Rezension

Ein Mann treibt durch Wien

Wer hier schlief - Isabella Straub

Wer hier schlief
von Isabella Straub

Bewertet mit 3 Sternen

Philipp Kuhn lebt ein sicheres, langweiliges und unterfordertes Leben. Dann entschließt er sich dazu, seine Frau und Chefin (und damit auch seinen Job) zu verlassen und mit seiner Äffare ein neues Leben zu beginnen. Doch obwohl Myriam zuvor sogar noch mit Kuhn sein Trennungsgespräch geprobt hat, verschwindet sie währenddessen spurlos und Kuhn steht vor dem Nichts. In Myriams Wohnung wohnt plötzlich jemand anderes und außer einem Bild (das Portrait eines Mannes mit Turban), seinem Handy und seiner Brieftasche hat Kuhn nichts von seinem alten Leben. Seine Mutter hat einen jungen Untermieter und kann ihn nicht aufnehmen, die Schwester wohnt in Amerika und Freunde empfangen ihn auch nicht mit offenen Armen.

Und so lässt Kuhn sich durch Wien treiben. Schläft mal im Fitness-Studio, mal bei einer Gruppe SUHOs (SUddenly HOmeless), denen er mit eher mäßiger Begeisterung bei Renovierungsarbeiten und Lebensmittelbeschaffungsmaßnahmen hilft, mal bei einem älteren Mann, den er in einem Hotel bei seiner Suche nach Myriam kennengelernt hat.

Der Roman 'Wer hier schlief' von Isabella Straub wird beschrieben als 'moderne Odyssee' und das ist er auch. Kuhn lässt sich treiben in einer Situation, die für die meisten von uns wohl der Horror schlechthin wäre - ohne Job, ohne Heim, ohne Perspektive und von dem einem Menschen, auf den man gezählt hat, verlassen. Trotzdem hat der Roman eine gewisse Leichtigkeit und einen unterschwelligen Humor. Kuhn meistert das ganze eigentlich relativ locker und unbeschwert und der Leser darf sich über seine Zufallsbekanntschaften und Missgeschicke sogar ein wenig amüsieren.

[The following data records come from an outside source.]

/-
Copyright (c) 2026. All rights reserved.
Released under Apache 2.0 license as described in the file LICENSE.
-/
import Mathlib.RingTheory.WittVector.Complete
import Mathlib.Algebra.Polynomial.Degree.Lemmas
import Mathlib.Algebra.Polynomial.Div
import Mathlib.FieldTheory.IsAlgClosed.Basic
import HarnessLib

/-!
# Witt vectors: the range of `W(j)` is cut out by polynomial equations

Pure-algebra lemma Λ0 of the programme `(A_max(F))^{Γ_F} = W(k_F)` (the `k = 0` layer of the input
`B_max(F)^{Γ_F} = F₀` of the D2-cris repair, `SoloInformedRepairD2Cris.lean` §4; the analytic layers
`A_inf → B_max⁺ → W(𝒪_ℂ/𝔪)` and the finish via `B_dR^{Γ_F} = F` are separate files).

**Statement.** Let `j : k₁ → k` be a ring map of perfect integral domains of characteristic `p` whose
image is *algebraically closed in `k`*: every root in `k` of a nonzero polynomial with coefficients in
`k₁` lies in `j(k₁)` (automatic when `k₁` is an algebraically closed field, §4).  Then a Witt vector
`w ∈ W(k)` which is a root of a NONZERO polynomial with coefficients in `W(k₁)` lies in `W(j)(W(k₁))`
(`mem_range_map_of_eval_eq_zero`, `mem_range_map_of_eval₂_eq_zero`,
`mem_range_map_of_eval_eq_zero_of_isAlgClosed`).  This is the Witt-vector form of
"`W(k₁)[1/p]` is algebraically closed in the unramified extension `W(k)[1/p]` when `k₁` is algebraically
closed in `k`".

**Proof** (successive approximation, entirely on Witt components — no completeness, no valuations):
strip the `p`-content of `G` (`exists_eq_C_pow_mul`: `G = p^e G'` with `G' mod p ≠ 0`), reduce modulo `p`
(`eval_map_constantCoeff`) to get `w₀ = j a₀` from the hypothesis on `j`, write `w = [w₀] + p·w'`
(`exists_eq_teichmuller_add_mul`), substitute `G₁(X) = G'(pX + [a₀])`, which is again nonzero with root
`w'` (`comp_affine_ne_zero`, `eval_map_comp_affine`), and induct (`exists_forall_coeff_eq`): since the
first `n + 1` components of `[t] + p·x` only depend on the first `n` components of `x`
(`forall_coeff_p_mul_eq`, `forall_coeff_add_eq`), `w` agrees with some `W(j) z_N` in its first `N`
components for every `N`, hence all its components lie in `j(k₁)`.

References: Serre, *Local Fields* (GTM 67), Ch. II §§5–6; Fontaine, *Le corps des périodes p-adiques*,
Astérisque 223 (1994), Exp. II §1.
-/

noncomputable section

Schwingt in Straubs Roman ein bisschen Gesellschaftskritik mit? Hat sie in den fast schon meditativen Schilderungen Symbole versteckt, deren Bedeutung alles andere als offensichtlich ist? Fakt ist, eine richtige Auflösung, ein richtiges Ende hat der Roman nicht. Er ist ein Ausschnitt. Das lässt den Leser vielleicht zum Schluss ratlos zurück. Andererseits schwingt das Gelesene noch nach und regt zum Nachdenken, gar zum Philosophieren an. Die Sprache ist flüssig und angenehm, nicht zu verschwurbelt und trotzdem mit einem gewissen Niveau. Ich weiß nur nicht, wem ich dieses Buch zum Lesen empfehlen soll. Wien-Fans? Arbeitstiere, die abschalten müssen? Da ich die Aussage und den Sinn des Buches nicht ganz fassen kann, kann ich auch das nicht beurteilen und das ist etwas, das mich an diesem Buch ein wenig stört.

Kommentare

wandagreen kommentierte am 21. Oktober 2017 um 08:32

Aaalso - wenn man den Sinn eines Romans nicht erkennt - ist das weniger als drei Sterne wert, das ist man sicher! Ich versteh auch nicht, wie ein gutbürgerliches Leben von einem Tag zum anderen zerbrechen kann. Man hat doch ein Bankkonto und etwa Erspartes. Normalerweise. Was wurde aus Myriam? Dann lässt einen der Ehepartner normalerweise finanziell auch nicht so fallen. Dann gibt es so was wie soziale Absicherung. Im Notfall muss der Ehepartner, der gut situiert ist, für einen aufkommen. Klingt mindestens unausgegoren, die Ausgangssituation. Man könnte auf Wohnungssuche gehen ... z.B.